Vitamin B12 is important in the production of red cells and proteins. Eating foods of animal origin, such as milk, eggs, red meat and poultry, can prevent vitamin B12 deficiency. Women who do not consume foods of animal origin, such as vegetarians, have a higher risk of developing vitamin B12 deficiency . What’s more, women who follow a strict vegan diet often need vitamin B12 injections during pregnancy.

  • Folic acid deficiency

Folic acid is a B vitamin that works with iron to help produce blood cells. Without enough folic acid during pregnancy, women can develop iron deficiency. If administered before becoming pregnant and at the beginning of pregnancy, folic acid helps reduce the risk of having a child with certain congenital malformations of the brain and spinal cord.

Risk factors

The risk of anemia in pregnancy is higher among women:

  • vegetarians or vegans, because they have a higher risk of developing vitamin B12 deficiency;
  • who have celiac disease or Crohn’s diseaseor who have undergone stomach reduction surgery.

Also, women are more likely to develop anemia in pregnancy if:

  • they had two pregnancies at a close distance between them;
  • are pregnant with twins or more babies;
  • they often vomit due to morning sickness;
  • I don’t get enough iron from food and prenatal vitamins;
  • they had heavy periods before pregnancy.

Signs and symptoms

It is possible that the obvious symptoms of anemia in pregnancy appear only after the blood cell level drops dramatically. Symptoms that may appear are:

  • pale skin, lips, nails, palms or the lower part of the eyelids;
  • feeling of fatigue;
  • feeling of vertigo or dizziness;
  • breathing difficulties;
  • fast heartbeat (tachycardia);
  • concentration problems.

The symptoms of anemia can be similar to those of other diseases, so you should always consult your doctor for a diagnosis.

Treatment and prevention

Severe anemia in pregnancy is usually treated with blood transfusions. However, anemia is preventable, especially with a diet rich in nutrients.

Here’s how you can get the vitamins and minerals needed to keep your red blood cell levels at an optimal level.

  • Prenatal vitamins

Prenatal vitamins contain most of the micronutrients, such as iron and folic acid, that you need during pregnancy.

Take prenatal vitamins once a day to complement a healthy diet.

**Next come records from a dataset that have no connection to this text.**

/-- **Orbit averaging contracts the heat-bath Dirichlet form, one link at a time**: for the
Wilson measure `μ = wilsonMeasure ρ β` (continuous `ρ`), the product Haar probability measure `π`
on the gauge group, bounded measurable `F` and every edge `ℓ`,
`∫∫ (F̄ U − F̄(U[ℓ ↦ g]))² dν_ℓ^U dμ ≤ ∫∫ (F U − F(U[ℓ ↦ g]))² dν_ℓ^U dμ`. [folklore] -/
theorem integral_integral_sq_orbitAverage_sub_le_heatBath [NeZero L] [DecidableEq (Edge d L)]
    (hρ : Continuous ρ) (ℓ : Edge d L) {F : GaugeConfig d L G → ℝ} (hF : Measurable F) {M : ℝ}
    (hM : ∀ U, |F U| ≤ M) :
    ∫ U, ∫ g, ((∫ k, F (gaugeTransform k U) ∂(Measure.pi fun _ : Site d L => haarProbability G)) -
          (∫ k, F (gaugeTransform k (Function.update U ℓ g))
            ∂(Measure.pi fun _ : Site d L => haarProbability G))) ^ 2
        ∂((haarProbability G).tilted fun g' => -β * wilsonAction ρ (Function.update U ℓ g'))
        ∂(wilsonMeasure (d := d) (L := L) ρ β) ≤
      ∫ U, ∫ g, (F U - F (Function.update U ℓ g)) ^ 2
        ∂((haarProbability G).tilted fun g' => -β * wilsonAction ρ (Function.update U ℓ g'))
        ∂(wilsonMeasure (d := d) (L := L) ρ β) := by
  haveI : IsProbabilityMeasure (wilsonMeasure (d := d) (L := L) ρ β) :=
    isProbabilityMeasure_wilsonMeasure (d := d) (L := L) ρ hρ β
  have hact : Measurable fun p : (Site d L → G) × GaugeConfig d L G => gaugeTransform p.1 p.2 :=
    (continuous_gaugeAction_univ (d := d) (L := L) (G := G)).measurable
  have hinv : ∀ (k : Site d L → G) (f : GaugeConfig d L G → ℝ),
      ∫ U, f (gaugeTransform k U) ∂(wilsonMeasure (d := d) (L := L) ρ β) =
        ∫ U, f U ∂(wilsonMeasure (d := d) (L := L) ρ β) := fun k f =>
    integral_comp_gaugeTransform_wilsonMeasure ρ β k f
  have hupd : Measurable fun p : GaugeConfig d L G × G => Function.update p.1 ℓ p.2 :=
    measurable_update'
  exact integral_integral_sq_orbitAverage_sub_le
    (ν := fun U : GaugeConfig d L G =>
      (haarProbability G).tilted fun g' => -β * wilsonAction ρ (Function.update U ℓ g'))
    (upd := fun (U : GaugeConfig d L G) (g : G) => Function.update U ℓ g)
    hact hinv hupd hF hM (measurable_integral_heatBath ρ β hρ ℓ hF)
    fun k U => integral_heatBath_gaugeTransform ρ β k U ℓ F

end Lattice

end DirichletOrbit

It is ideal to start taking prenatal vitamins at least two or three months before trying to get pregnant.

  • Iron supplements

If you have a low iron level, your doctor may recommend that you take iron supplements, in addition to your daily prenatal vitamins.

In general, pregnant women need about 27 milligrams of iron daily. However, the dose may vary depending on the type of iron or the iron supplement consumed, so it is absolutely essential to discuss the necessary dose with the doctor.

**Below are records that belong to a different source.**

import Literature.RingTheory.MvPowerSeries.AdicTaylor
import Mathlib.RingTheory.MvPowerSeries.Order
import Mathlib.Data.Nat.Choose.Lucas
import Mathlib.Algebra.CharP.Basic
import Mathlib.Data.Finsupp.Lex
import HarnessLib

/-!
# Divided (Hasse) derivatives of power series: ORDER bounds, and Lucas selection of the surviving monomials

Topic: `Literature/RingTheory/MvPowerSeries`. For the divided partial derivatives `Δ_α = hasseDeriv α` of `A⟦X_σ⟧`
(`AdicTaylor.lean`: `coeff β (Δ_α f) = C(α+β, α) · f_{α+β}`, Bourbaki's formula (21)) this file proves:

* `order_le_order_hasseDeriv_add_degree` — **`ord f ≤ ord (Δ_α f) + |α|`**: a divided derivative of multi-order `α`
  lowers the order (`MvPowerSeries.order`, total degree) by at most `|α| = α.degree` (immediate from (21): the
  coefficient of `X^β` in `Δ_α f` is a multiple of `f_{α+β}`);
* `hasseDeriv_monomial_add'`, `hasseDeriv_monomial_of_not_le'`, `hasseDeriv_monomial_self'` — the values on monomials
  in the ADDITIVE indexing `Δ_α (a X^{α+β}) = C(α+β, α) a X^β` used by order computations (the subtractive form
  `Δ_α (c X^θ) = C(θ, α) c X^{θ−α}` is `hasseDeriv_monomial` of `HasseDerivFrobenius.lean`; primes avoid the name);
* `order_monomial_one_mul` — `ord (X^θ · f) = ord f + |θ|`; `le_order_finsetSum` — a common lower bound of the orders of
  the summands bounds the order of a finite sum (order of formal power series, Zariski–Samuel II Ch. VII §1);
* (characteristic `p`, LUCAS SELECTION) `Nat.le_of_not_dvd_choose_add_pow_mul`, `Nat.le_and_le_of_not_dvd_choose` —
  digit consequences of Lucas' congruence (Mathlib `Choose.choose_modEq_choose_mod_mul_choose_div_nat`): if
  `p ∤ C(a + p·b + p^e·c, α + p·β)` with digits `a, α < p`, `b, β < p^{e−1}`, then `α ≤ a` and `β ≤ b`
  (N. J. Fine 1947, Thm 2: `p ∤ C(N, k)` iff every base-`p` digit of `k` is `≤` that of `N`); and its power-series
  form `le_of_hasseDeriv_monomial_ne_zero`: in a ring of characteristic `p`, if `Δ_{α + p•β} (a·X^{a' + p•b' + p^e•c}) ≠ 0`
  (digit bounds as above) then `α ≤ a'` and `β ≤ b'` componentwise.

These are the generic lemmas repeatedly re-derived in the kernel-evidence files of the res-hironaka campaign (GAP-LEDGER
rows R05/R40, §9 of [Hironaka2017]: orders of `∂^{(α+pβ)}ϵ · ∂^{(qγ)}ϵ` in `K⟦x⟧`); nothing here refers to that
manuscript, and nothing from it is asserted.

## References
* N. Bourbaki, *Algèbre commutative*, Ch. III §4 no. 5, formula (21) [Bourbaki1989CommAlg] — definition/coefficients of `Δ_α`.
* N. J. Fine, *Binomial coefficients modulo a prime*, Amer. Math. Monthly 54 (1947) 589–592, Theorems 1–2 [Fine1947].
* O. Zariski, P. Samuel, *Commutative Algebra II*, Ch. VII §1 (order of formal power series) [ZariskiSamuel1960].
-/

noncomputable section

open _root_.MvPowerSeries Finsupp

namespace Literature.RingTheory.MvPowerSeries

universe u v

/-! ## Values on monomials, additive indexing -/

section Monomials

variable {σ : Type v} {A : Type u} [CommRing A]

/-- `Δ_α (a·X^{α+β}) = C(α+β, α)·a·X^β` (multi-index binomial written as in `coeff_hasseDeriv`).
[cite: Bourbaki1989CommAlg, Ch. III §4 no. 5 (21)] -/
theorem hasseDeriv_monomial_add' (α β : σ →₀ ℕ) (a : A) :
    hasseDeriv α (monomial (α + β) a) =
      monomial β ((((α + β).prod fun s k => k.choose (α s) : ℕ) : A) * a) := by
  classical
  ext δ
  rw [coeff_hasseDeriv, coeff_monomial, coeff_monomial]
  by_cases h : δ = β
  · subst h; simp
  · have h' : ¬ α + δ = α + β := fun e => h (add_left_cancel e)
    rw [if_neg h', if_neg h, mul_zero]

/-- `Δ_α (a·X^m) = 0` unless `α ≤ m`. [cite: Bourbaki1989CommAlg, Ch. III §4 no. 5 (21)] -/
theorem hasseDeriv_monomial_of_not_le' {α m : σ →₀ ℕ} (h : ¬ α ≤ m) (a : A) :
    hasseDeriv α (monomial m a) = 0 := by
  classical
  ext δ
  rw [coeff_hasseDeriv, coeff_monomial, map_zero]
  have h' : ¬ α + δ = m := fun e => h (e ▸ le_self_add)
  rw [if_neg h', mul_zero]

/-- `Δ_α (a·X^α) = a` (the constant series `monomial 0 a`). [cite: Bourbaki1989CommAlg, Ch. III §4 no. 5 (21)] -/
theorem hasseDeriv_monomial_self' (α : σ →₀ ℕ) (a : A) :
    hasseDeriv α (monomial α a) = monomial 0 a := by
  have h := hasseDeriv_monomial_add' α 0 a
  rw [add_zero] at h
  rw [h]
  congr 1
  have : (α.prod fun s k => k.choose (α s)) = 1 := by
    rw [Finsupp.prod]
    exact Finset.prod_eq_one fun s _ => Nat.choose_self _
  rw [this, Nat.cast_one, one_mul]

end Monomials

/-! ## Order bounds -/

section Order

variable {σ : Type v} {A : Type u} [CommRing A]

/-- **ORDER BOUND FOR DIVIDED DERIVATIVES: `ord f ≤ ord (Δ_α f) + |α|`.** Since the coefficient of `X^β` in `Δ_α f`
is `C(α+β, α) · f_{α+β}`, every coefficient of `Δ_α f` in degree `< ord f − |α|` vanishes.
[cite: Bourbaki1989CommAlg, Ch. III §4 no. 5 (21)] -/
theorem order_le_order_hasseDeriv_add_degree (α : σ →₀ ℕ) (f : MvPowerSeries σ A) :
    f.order ≤ (hasseDeriv α f).order + (α.degree : ℕ∞) := by
  have key : f.order - (α.degree : ℕ∞) ≤ (hasseDeriv α f).order := by
    refine MvPowerSeries.le_order fun d hd => ?_
    rw [coeff_hasseDeriv]
    have hlt : ((α + d).degree : ℕ∞) < f.order := by
      rw [map_add, Nat.cast_add, add_comm]
      exact lt_tsub_iff_right.mp hd
    rw [coeff_of_lt_order hlt, mul_zero]
  calc f.order ≤ f.order - (α.degree : ℕ∞) + (α.degree : ℕ∞) := le_tsub_add
    _ ≤ (hasseDeriv α f).order + (α.degree : ℕ∞) := add_le_add key le_rfl

/-- `ord (X^θ · f) = ord f + |θ|` (order of formal power series: `o(fg) ≥ o(f) + o(g)` with equality for a monomial
factor). [cite: ZariskiSamuel1960, Ch. VII §1] -/
theorem order_monomial_one_mul (θ : σ →₀ ℕ) (f : MvPowerSeries σ A) :
    (monomial θ (1 : A) * f).order = f.order + (θ.degree : ℕ∞) := by
  classical
  apply le_antisymm
  · by_cases hf : f = 0
    · subst hf; simp
    obtain ⟨d, hd, hdeg⟩ :=
      exists_coeff_ne_zero_and_order ((ne_zero_iff_order_finite (f := f)).mp hf)
    have hc : coeff (d + θ) (monomial θ (1 : A) * f) ≠ 0 := by
      rw [coeff_monomial_mul, if_pos le_add_self, one_mul, add_tsub_cancel_right]
      exact hd
    calc (monomial θ (1 : A) * f).order ≤ ((d + θ).degree : ℕ∞) := order_le hc
      _ = f.order + (θ.degree : ℕ∞) := by rw [map_add, Nat.cast_add, hdeg]
  · refine MvPowerSeries.le_order fun d hd => ?_
    rw [coeff_monomial_mul]
    split_ifs with h
    · rw [one_mul]
      apply coeff_of_lt_order
      have : ((d - θ).degree : ℕ∞) + (θ.degree : ℕ∞) = (d.degree : ℕ∞) := by
        rw [← Nat.cast_add, ← map_add, tsub_add_cancel_of_le h]
      rw [← this] at hd
      exact lt_of_add_lt_add_right hd
    · rfl

/-- A common lower bound of the orders of the summands bounds the order of a finite sum (`o(f + g) ≥ min(o(f), o(g))`,
iterated). [cite: ZariskiSamuel1960, Ch. VII §1] -/
theorem le_order_finsetSum {ι : Type*} (s : Finset ι) (f : ι → MvPowerSeries σ A) (m : ℕ∞)
    (h : ∀ i ∈ s, m ≤ (f i).order) : m ≤ (∑ i ∈ s, f i).order := by
  classical
  induction s using Finset.induction_on with
  | empty => simp
  | insert i s hi ih =>
    rw [Finset.sum_insert hi]
    exact (le_min (h i (Finset.mem_insert_self i s)) (ih fun j hj => h j (Finset.mem_insert_of_mem hj))).trans
      min_order_le_add

end Order

/-! ## Lucas selection (characteristic `p`) -/

section Lucas

variable {p : ℕ} [hp : Fact p.Prime]

/-- One Lucas step in divisibility form: `p ∤ C(m,k) ⇒ p ∤ C(m mod p, k mod p)` and `p ∤ C(m/p, k/p)`.
[cite: Fine1947, Thm 1] -/
theorem _root_.Nat.not_dvd_choose_mod_and_div_of_not_dvd_choose {m k : ℕ} (h : ¬ p ∣ m.choose k) :
    ¬ p ∣ (m % p).choose (k % p) ∧ ¬ p ∣ (m / p).choose (k / p) := by
  have hmod := Choose.choose_modEq_choose_mod_mul_choose_div_nat (n := m) (k := k) (p := p)
  refine ⟨fun hd => h ?_, fun hd => h ?_⟩
  · exact (hmod.dvd_iff dvd_rfl).mpr (dvd_mul_of_dvd_left hd _)
  · exact (hmod.dvd_iff dvd_rfl).mpr (dvd_mul_of_dvd_right hd _)

omit hp in
/-- `p ∤ C(a, α)` forces `α ≤ a` (since `C(a, α) = 0` for `α > a`; the one-digit case of Fine's criterion).
[cite: Fine1947, Thm 2] -/
theorem _root_.Nat.le_of_not_dvd_choose {a α : ℕ} (h : ¬ p ∣ a.choose α) : α ≤ a := by
  by_contra hlt
  exact h (by rw [Nat.choose_eq_zero_of_lt (not_le.mp hlt)]; exact dvd_zero p)

/-- **Digit lemma** (Fine): for `β, b < p^s` and any `c`, `p ∤ C(b + p^s·c, β)` forces `β ≤ b` — the base-`p` digits
of `β` are bounded by those of `b`, the summand `p^s·c` living in higher digits. [cite: Fine1947, Thm 2] -/
theorem _root_.Nat.le_of_not_dvd_choose_add_pow_mul (s : ℕ) :
    ∀ {b β c : ℕ}, β < p ^ s → b < p ^ s → ¬ p ∣ (b + p ^ s * c).choose β → β ≤ b := by
  induction s with
  | zero =>
    intro b β c hβ _ _
    have : β = 0 := by simpa using hβ
    omega
  | succ s ih =>
    intro b β c hβ hb h
    have hp0 : 0 < p := hp.out.pos
    obtain ⟨h1, h2⟩ := Nat.not_dvd_choose_mod_and_div_of_not_dvd_choose h
    have e1 : (b + p ^ (s + 1) * c) % p = b % p := by
      rw [pow_succ', mul_assoc, Nat.add_mul_mod_self_left]
    rw [e1] at h1
    have hlow : β % p ≤ b % p := Nat.le_of_not_dvd_choose h1
    have e2 : (b + p ^ (s + 1) * c) / p = b / p + p ^ s * c := by
      rw [pow_succ', mul_assoc, Nat.add_mul_div_left _ _ hp0]
    rw [e2] at h2
    have hβ' : β / p < p ^ s := by
      rw [Nat.div_lt_iff_lt_mul hp0]; rw [pow_succ] at hβ; exact hβ
    have hb' : b / p < p ^ s := by
      rw [Nat.div_lt_iff_lt_mul hp0]; rw [pow_succ] at hb; exact hb
    have hhigh : β / p ≤ b / p := ih hβ' hb' h2
    calc β = p * (β / p) + β % p := (Nat.div_add_mod β p).symm
      _ ≤ p * (b / p) + b % p := add_le_add (Nat.mul_le_mul_left _ hhigh) hlow
      _ = b := Nat.div_add_mod b p

/-- **Pair-digit lemma**: with `a, α < p`, `b, β < p^{e−1}`, `0 < e`: `p ∤ C(a + p·b + p^e·c, α + p·β)` forces `α ≤ a`
and `β ≤ b`. [cite: Fine1947, Thm 2] -/
theorem _root_.Nat.le_and_le_of_not_dvd_choose {e a b c α β : ℕ} (he : 0 < e) (ha : a < p) (hα : α < p)
    (hb : b < p ^ (e - 1)) (hβ : β < p ^ (e - 1))
    (h : ¬ p ∣ (a + p * b + p ^ e * c).choose (α + p * β)) : α ≤ a ∧ β ≤ b := by
  have hp0 : 0 < p := hp.out.pos
  obtain ⟨h1, h2⟩ := Nat.not_dvd_choose_mod_and_div_of_not_dvd_choose h
  have epe : p ^ e = p * p ^ (e - 1) := by
    rw [← pow_succ']; congr 1; omega
  have e1 : (a + p * b + p ^ e * c) % p = a := by
    rw [epe, mul_assoc, add_assoc, ← mul_add, Nat.add_mul_mod_self_left, Nat.mod_eq_of_lt ha]
  have e1' : (α + p * β) % p = α := by rw [Nat.add_mul_mod_self_left, Nat.mod_eq_of_lt hα]
  have e2 : (a + p * b + p ^ e * c) / p = b + p ^ (e - 1) * c := by
    rw [epe, mul_assoc, add_assoc, ← mul_add, Nat.add_mul_div_left _ _ hp0, Nat.div_eq_of_lt ha, zero_add]
  have e2' : (α + p * β) / p = β := by rw [Nat.add_mul_div_left _ _ hp0, Nat.div_eq_of_lt hα, zero_add]
  rw [e1, e1'] at h1
  rw [e2, e2'] at h2
  exact ⟨Nat.le_of_not_dvd_choose h1, Nat.le_of_not_dvd_choose_add_pow_mul (e - 1) hβ hb h2⟩

variable {σ : Type v} {A : Type u} [CommRing A] [CharP A p]

/-- **LUCAS SELECTION for divided derivatives.** In a ring of characteristic `p`: if
`Δ_{α + p•β} (a·X^{a' + p•b' + p^e•c}) ≠ 0` with digit bounds `a'_i, α_i < p`, `b'_i, β_i < p^{e−1}` (`0 < e`), then
`α ≤ a'` and `β ≤ b'` componentwise. (The surviving monomials of `Δ_{α+pβ}` are exactly those whose mixed-radix
digit pair dominates `(α, β)` digitwise.) [cite: Fine1947, Thm 2] -/
theorem le_of_hasseDeriv_monomial_ne_zero [Fintype σ] {e : ℕ} (he : 0 < e) {a' b' c α β : σ →₀ ℕ}
    (ha : ∀ i, a' i < p) (hα : ∀ i, α i < p) (hb : ∀ i, b' i < p ^ (e - 1)) (hβ : ∀ i, β i < p ^ (e - 1))
    (coef : A) (h : hasseDeriv (α + p • β) (monomial (a' + p • b' + p ^ e • c) coef) ≠ 0) :
    α ≤ a' ∧ β ≤ b' := by
  classical
  by_cases hle : α + p • β ≤ a' + p • b' + p ^ e • c
  · obtain ⟨d, hd⟩ := exists_add_of_le hle
    rw [hd, hasseDeriv_monomial_add'] at h
    have hC : ¬ p ∣ ((α + p • β + d).prod fun s k => k.choose ((α + p • β) s)) := by
      intro hdvd; apply h
      rw [(CharP.cast_eq_zero_iff A p _).mpr hdvd, zero_mul, map_zero]
    rw [prod_choose_eq] at hC
    have hi : ∀ i, α i ≤ a' i ∧ β i ≤ b' i := by
      intro i
      have hndvd : ¬ p ∣ ((α + p • β) i + d i).choose ((α + p • β) i) := fun hdiv =>
        hC (dvd_trans hdiv (Finset.dvd_prod_of_mem (fun s => ((α + p • β) s + d s).choose ((α + p • β) s))
          (Finset.mem_univ i)))
      have hmi : (α + p • β) i + d i = a' i + p * b' i + p ^ e * c i := by
        have := DFunLike.congr_fun hd i
        simp only [Finsupp.add_apply, Finsupp.smul_apply, smul_eq_mul] at this ⊢
        omega
      have hθi : (α + p • β) i = α i + p * β i := by
        simp only [Finsupp.add_apply, Finsupp.smul_apply, smul_eq_mul]
      rw [hmi, hθi] at hndvd
      exact Nat.le_and_le_of_not_dvd_choose he (ha i) (hα i) (hb i) (hβ i) hndvd
    exact ⟨fun i => (hi i).1, fun i => (hi i).2⟩
  · exact absurd (hasseDeriv_monomial_of_not_le' hle coef) h

end Lucas

end Literature.RingTheory.MvPowerSeries

end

You should avoid taking antacids or calcium-containing supplements at the same time as iron supplements, because they can prevent the correct absorption of iron.

  • Adequate nutrition

Most women can obtain sufficient levels of iron and folic acid during pregnancy simply by eating the right foods. Excellent sources of iron and folic acid are:

  • poultry meat;
  • fish meat;
  • lean red meat;
  • beans;
  • nuts and seeds;
  • greens with dark leaves;
  • fortified cereals;
  • fruits such as bananas and melons.

Animal sources of iron are the easiest to absorb. If the iron comes from a vegetable source, it should be paired with foods rich in vitamin C, such as tomato or orange juice, to help improve absorption.